According to NODE, this acquisition is not a traditional merger and acquisition. The foundation has committed to building a permanent exhibition space in Palo Alto, where it will showcase the complete 10,000 CryptoPunks avatars for the first time. This is the first time in NFT history that a project is curated in its entirety. At the same time, the exhibition hall will run a real-time Ethereum node, emphasizing the "on-chain locality" and "immutability" of on-chain art.
The language of NODE is very clear; they want to advocate for a formal position for internet-native art within the academic system and museum institutions. It seems that CryptoPunks is undergoing a transformation of identity, no longer a speculative commodity, but rather a "cultural heritage" that can be exhibited, studied, and narrated.
But this transformation is not entirely romantic. Although the transaction amount has not been disclosed, the $25 million cultural donation fund established by NODE may suggest Yuga Labs' "profit-taking exit."
For the latter, selling CryptoPunks is more like a resource focus and financial optimization. Yuga launched large-scale layoffs in 2024 and clearly concentrated its business core on the Otherside virtual world and ApeCoin ecosystem.
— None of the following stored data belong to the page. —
import Summits.SmoothPoincare4.SmoothPoincare4.Theorems.InformationMetricHadamardAhHadamardFillingStubCollarPackage
import Summits.SmoothPoincare4.SmoothPoincare4.Theorems.InformationMetricHadamardAhHadamardFillingStubHadamardConvexBodyBoundary
import Summits.SmoothPoincare4.SmoothPoincare4.Theorems.InformationMetricHadamardAhHadamardFillingStubHadamardLocallyConvexIsConvex
import Summits.SmoothPoincare4.SmoothPoincare4.Theorems.InformationMetricHadamardAhHadamardFillingStubLocallyConvexCore

/-!
# Stub `stub_locallyConvexEndForcesHadamard` (K1) of line `Sketch` for crux `AhHadamardFilling`
(item stmt-SmoothPoincare4-6014, route `InformationMetricHadamard`; lead reshape r3)

**K1 (`LocallyConvexEndForcesHadamard`)**: a complete CONNECTED Riemannian 5-manifold `(W, G)` with
`sec ≤ 0` whose only end is a proper smooth injective immersive collar `Φ` over a homotopy 4-sphere
`S`, with one far complement `K_t = (Φ(S × (0,t)))ᶜ` of nonempty interior which is `δ`-locally
`d`-convex, is SIMPLY CONNECTED and `S ≅ S⁴` — the recognition engine of the route (it strictly
strengthens items 6016 `HadamardConvexBoundarySphere` / 6017 `ConvexEndRecognition`: no simple
connectivity assumed, local convexity only), idea card `convex-slice-lifts-to-cover`
(S. Alexander, PAMS 64 (1977) 321–325, made synthetic).

Assembly of the landed stubs of the line: the collar package (`stub_collarPackage`: far parts open,
`∂K_t = Φ(S × {t})`, vertical retraction, slice immersion, `S` simply connected), the core reduction
(`stub_locallyConvexCoreForcesHadamard`: universal Riemannian cover `exp_p`, from A1, A2), and the
two convexity theorems A1 (`stub_hadamardLocallyConvexIsConvex`, Karcher 1968 / Tietze–Nakajima) and
A2 (`stub_hadamardConvexBodyBoundary`, convex bodies of Hadamard manifolds have spherical boundary).
Pure glue; no definitions, no named facts.
-/

noncomputable section

-- the prescribed namespace `Summit.<P>.<Sub>.…` duplicates `SmoothPoincare4` (P = Sub)
set_option linter.dupNamespace false

open scoped Manifold ContDiff Topology ENNReal NNReal
open Set Function

namespace Summit.SmoothPoincare4.SmoothPoincare4.Cruxes.AhHadamardFilling.Sketch

open Literature.Topology.FourManifolds (HomotopySphere)
open Literature.Geometry.Lorentzian (PseudoRiemannianMetric)

/-! ## K1 from A1, A2 via the core reduction and the collar package -/

/-- **K1 given A1, A2** (A1, A2 as hypotheses `hA1`, `hA2`): the far
complement `K_t` of the collar, the vertical retraction and the slice `σ ↦ Φ(σ,t)` (collar package)
feed the core reduction. -/
theorem locallyConvexEndForcesHadamard_of_facts
    (hA1 : ∀ (X : Type) [TopologicalSpace X] [T2Space X] [SecondCountableTopology X]
      [ChartedSpace (EuclideanSpace ℝ (Fin 5)) X] [IsManifold (𝓡 5) ∞ X] [SimplyConnectedSpace X]
      (G : PseudoRiemannianMetric (𝓡 5) ∞ (EuclideanSpace ℝ (Fin 5)) (TangentSpace (𝓡 5) : X → Type _))
      (hG : G.IsRiemannian),
      (∀ (x : X) (r : NNReal), IsCompact {y : X | G.edist hG x y ≤ r}) →
      (∀ cov, G.IsLeviCivita cov →
        ∀ (x : X) (U V : TangentSpace (𝓡 5) x), G.sectionalCurvature cov x U V ≤ 0) →
      ∀ (C : Set X), IsClosed C → IsConnected C →
      (∀ p ∈ C, ∃ δ : ℝ, 0 < δ ∧ ∀ q ∈ C, ∀ q' ∈ C,
        G.edist hG p q < ENNReal.ofReal δ → G.edist hG p q' < ENNReal.ofReal δ →
        ∀ m : X, G.edist hG q m + G.edist hG m q' = G.edist hG q q' → m ∈ C) →
      ∀ p ∈ C, ∀ q ∈ C, ∀ m : X, G.edist hG p m + G.edist hG m q = G.edist hG p q → m ∈ C)
    (hA2 : ∀ (X : Type) [TopologicalSpace X] [T2Space X] [SecondCountableTopology X]
      [ChartedSpace (EuclideanSpace ℝ (Fin 5)) X] [IsManifold (𝓡 5) ∞ X] [SimplyConnectedSpace X]
      (G : PseudoRiemannianMetric (𝓡 5) ∞ (EuclideanSpace ℝ (Fin 5)) (TangentSpace (𝓡 5) : X → Type _))
      (hG : G.IsRiemannian),
      (∀ (x : X) (r : NNReal), IsCompact {y : X | G.edist hG x y ≤ r}) →
      (∀ cov, G.IsLeviCivita cov →
        ∀ (x : X) (U V : TangentSpace (𝓡 5) x), G.sectionalCurvature cov x U V ≤ 0) →
      ∀ (C : Set X), IsClosed C → (interior C).Nonempty →
      (∀ p ∈ C, ∀ q ∈ C, ∀ m : X, G.edist hG p m + G.edist hG m q = G.edist hG p q → m ∈ C) →
      ∀ (N : Type) [TopologicalSpace N] [T2Space N] [SecondCountableTopology N] [CompactSpace N]
        [Nonempty N] [ChartedSpace (EuclideanSpace ℝ (Fin 4)) N] [IsManifold (𝓡 4) ∞ N] (j : N → X),
      ContMDiff (𝓡 4) (𝓡 5) ∞ j → Injective j →
      (∀ x : N, Injective (mfderiv (𝓡 4) (𝓡 5) j x)) → range j ⊆ frontier C →
      IsOpen (((↑) : frontier C → X) ⁻¹' range j) →
      IsCompact C ∧ range j = frontier C ∧ Nonempty (N ≃ₘ⟮𝓡 4, 𝓡 4⟯ (Metric.sphere (0 : EuclideanSpace ℝ (Fin 5)) 1)))
    (S : HomotopySphere 4) (W : Type) [TopologicalSpace W] [T2Space W] [SecondCountableTopology W]
    [ChartedSpace (EuclideanSpace ℝ (Fin 5)) W] [IsManifold (𝓡 5) ∞ W] [ConnectedSpace W]
    (G : PseudoRiemannianMetric (𝓡 5) ∞ (EuclideanSpace ℝ (Fin 5)) (TangentSpace (𝓡 5) : W → Type _)) (hG : G.IsRiemannian)
    (Φ : S.carrier × ℝ → W)
    (hcpt : ∀ (x : W) (r : NNReal), IsCompact {y : W | G.edist hG x y ≤ r})
    (hsec : ∀ cov, G.IsLeviCivita cov →
      ∀ (x : W) (X Y : TangentSpace (𝓡 5) x), G.sectionalCurvature cov x X Y ≤ 0)
    (hsm : ContMDiffOn ((𝓡 4).prod 𝓘(ℝ, ℝ)) (𝓡 5) ∞ Φ (univ ×ˢ Ioo (0 : ℝ) 1))
    (hinj : InjOn Φ (univ ×ˢ Ioo (0 : ℝ) 1))
    (himm : ∀ p ∈ univ ×ˢ Ioo (0 : ℝ) 1,
      Function.Injective (mfderiv ((𝓡 4).prod 𝓘(ℝ, ℝ)) (𝓡 5) Φ p))
    (_hco : ∀ t ∈ Ioo (0 : ℝ) 1, IsCompact (Φ '' (univ ×ˢ Ioo (0 : ℝ) t))ᶜ)
    (hcl : ∀ t ∈ Ioo (0 : ℝ) 1, closure (Φ '' (univ ×ˢ Ioo (0 : ℝ) t)) ⊆ Φ '' (univ ×ˢ Ioo (0 : ℝ) 1))
    (hconv : ∃ t ∈ Ioo (0 : ℝ) 1, ∃ δ : ℝ, 0 < δ ∧
      (interior (Φ '' (univ ×ˢ Ioo (0 : ℝ) t))ᶜ).Nonempty ∧
      ∀ p ∈ (Φ '' (univ ×ˢ Ioo (0 : ℝ) t))ᶜ, ∀ q ∈ (Φ '' (univ ×ˢ Ioo (0 : ℝ) t))ᶜ,
        G.edist hG p q < ENNReal.ofReal δ →
        ∀ m : W, G.edist hG p m + G.edist hG m q = G.edist hG p q → m ∈ (Φ '' (univ ×ˢ Ioo (0 : ℝ) t))ᶜ) :
    SimplyConnectedSpace W ∧ Nonempty (S.carrier ≃ₘ⟮𝓡 4, 𝓡 4⟯ (Metric.sphere (0 : EuclideanSpace ℝ (Fin 5)) 1)) := by
  obtain ⟨t, ht, δ, hδ, hint, hconv'⟩ := hconv
  obtain ⟨hne, hsc, hopen, hfr, ⟨Hr, h0, h1, hK⟩, hιs, hιimm⟩ :=
    stub_collarPackage S W Φ hsm hinj himm hcl t ht
  haveI : Nonempty S.carrier := hne
  haveI : SimplyConnectedSpace S.carrier := hsc
  have hιinj : Injective (fun σ : S.carrier ↦ Φ (σ, t)) := fun a b hab ↦ by
    have h := hinj ⟨mem_univ _, ht⟩ ⟨mem_univ _, ht⟩ hab
    exact congrArg Prod.fst h
  have hιK : range (fun σ : S.carrier ↦ Φ (σ, t)) = frontier (Φ '' (univ ×ˢ Ioo (0 : ℝ) t))ᶜ := by
    rw [hfr]
    ext y
    constructor
    · rintro ⟨σ, rfl⟩
      exact ⟨(σ, t), ⟨mem_univ _, rfl⟩, rfl⟩
    · rintro ⟨x, hx, rfl⟩
      have hx2 : x.2 = t := hx.2
      exact ⟨x.1, by rw [← hx2]⟩
  exact stub_locallyConvexCoreForcesHadamard hA1 hA2 W G hG hcpt hsec
    (Φ '' (univ ×ˢ Ioo (0 : ℝ) t))ᶜ hopen.isClosed_compl hint hδ
    hconv' Hr h0 h1 hK S.carrier (fun σ : S.carrier ↦ Φ (σ, t)) hιs hιinj hιimm hιK

/-- **K1 (`stub_locallyConvexEndForcesHadamard`, registered)**, from the landed A1, A2, core and collar package.
A complete connected Riemannian 5-manifold `(W, G)` with `sec ≤ 0`, a proper smooth injective
immersive end collar `Φ` over a homotopy 4-sphere `S`, and one far complement `K_t` with nonempty
interior which is `δ`-locally `d`-convex, is simply connected, and `S ≅ S⁴`. -/
theorem stub_locallyConvexEndForcesHadamard
    (S : HomotopySphere 4) (W : Type) [TopologicalSpace W] [T2Space W] [SecondCountableTopology W]
    [ChartedSpace (EuclideanSpace ℝ (Fin 5)) W] [IsManifold (𝓡 5) ∞ W] [ConnectedSpace W]
    (G : PseudoRiemannianMetric (𝓡 5) ∞ (EuclideanSpace ℝ (Fin 5)) (TangentSpace (𝓡 5) : W → Type _)) (hG : G.IsRiemannian)
    (Φ : S.carrier × ℝ → W)
    (hcpt : ∀ (x : W) (r : NNReal), IsCompact {y : W | G.edist hG x y ≤ r})
    (hsec : ∀ cov, G.IsLeviCivita cov →
      ∀ (x : W) (X Y : TangentSpace (𝓡 5) x), G.sectionalCurvature cov x X Y ≤ 0)
    (hsm : ContMDiffOn ((𝓡 4).prod 𝓘(ℝ, ℝ)) (𝓡 5) ∞ Φ (univ ×ˢ Ioo (0 : ℝ) 1))
    (hinj : InjOn Φ (univ ×ˢ Ioo (0 : ℝ) 1))
    (himm : ∀ p ∈ univ ×ˢ Ioo (0 : ℝ) 1,
      Function.Injective (mfderiv ((𝓡 4).prod 𝓘(ℝ, ℝ)) (𝓡 5) Φ p))
    (hco : ∀ t ∈ Ioo (0 : ℝ) 1, IsCompact (Φ '' (univ ×ˢ Ioo (0 : ℝ) t))ᶜ)
    (hcl : ∀ t ∈ Ioo (0 : ℝ) 1, closure (Φ '' (univ ×ˢ Ioo (0 : ℝ) t)) ⊆ Φ '' (univ ×ˢ Ioo (0 : ℝ) 1))
    (hconv : ∃ t ∈ Ioo (0 : ℝ) 1, ∃ δ : ℝ, 0 < δ ∧
      (interior (Φ '' (univ ×ˢ Ioo (0 : ℝ) t))ᶜ).Nonempty ∧
      ∀ p ∈ (Φ '' (univ ×ˢ Ioo (0 : ℝ) t))ᶜ, ∀ q ∈ (Φ '' (univ ×ˢ Ioo (0 : ℝ) t))ᶜ,
        G.edist hG p q < ENNReal.ofReal δ →
        ∀ m : W, G.edist hG p m + G.edist hG m q = G.edist hG p q → m ∈ (Φ '' (univ ×ˢ Ioo (0 : ℝ) t))ᶜ) :
    SimplyConnectedSpace W ∧ Nonempty (S.carrier ≃ₘ⟮𝓡 4, 𝓡 4⟯ (Metric.sphere (0 : EuclideanSpace ℝ (Fin 5)) 1)) :=
  locallyConvexEndForcesHadamard_of_facts stub_hadamardLocallyConvexIsConvex
    stub_hadamardConvexBodyBoundary S W G hG Φ hcpt hsec hsm hinj himm hco hcl hconv


end Summit.SmoothPoincare4.SmoothPoincare4.Cruxes.AhHadamardFilling.Sketch

end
Selling Punks may be a rational divestment.
Who is defining the "artistic nature" of NFTs?
Interestingly, the main line behind this transaction is, to some extent, no longer about valuation or floor price, but rather about the status in art history.
The involvement of NODE has incorporated CryptoPunks into a more traditional cultural narrative: permanent collections, academic research, art curation... These terms sound more like the responsibilities of MoMA or the British Museum, rather than topics of daily discussion in the crypto community.
In fact, the trend of NFTs moving towards "museum-ization" has long been in existence. In 2023, Autoglyphs were collected and exhibited by the Serpentine Gallery in London; Fidenza and Ringers began to be classified by curatorial organizations as representatives of the "generative art movement"; Beeple's "Everydays" became the starting point for NFT "museum residency" after being auctioned at Christie's for 69 million dollars.
From this perspective, the emergence of NODE is a mild arrangement. It does not attempt to "empower" CryptoPunks nor does it change its original appearance, but instead incorporates it into a systematic track of artistic protection. If the buyer this time is a commercial company, its operational logic is likely to be IP licensing, commercial co-branding, and traffic monetization. Although these practices may bring short-term gains, they could potentially dilute the symbolic significance of CryptoPunks as a hallmark of digital native culture.
However, new questions arise: what is the next narrative for NFTs?
NODE stated in the announcement: "This is not a transfer of ownership, but a liberation." As CryptoPunks become old money, becoming a "collection," we may also be witnessing NFTs slowly turning from a high fluctuation financial experiment to a low-frequency cultural style. The transformation of CryptoPunks is like a mirror, reflecting the anxieties of this industry.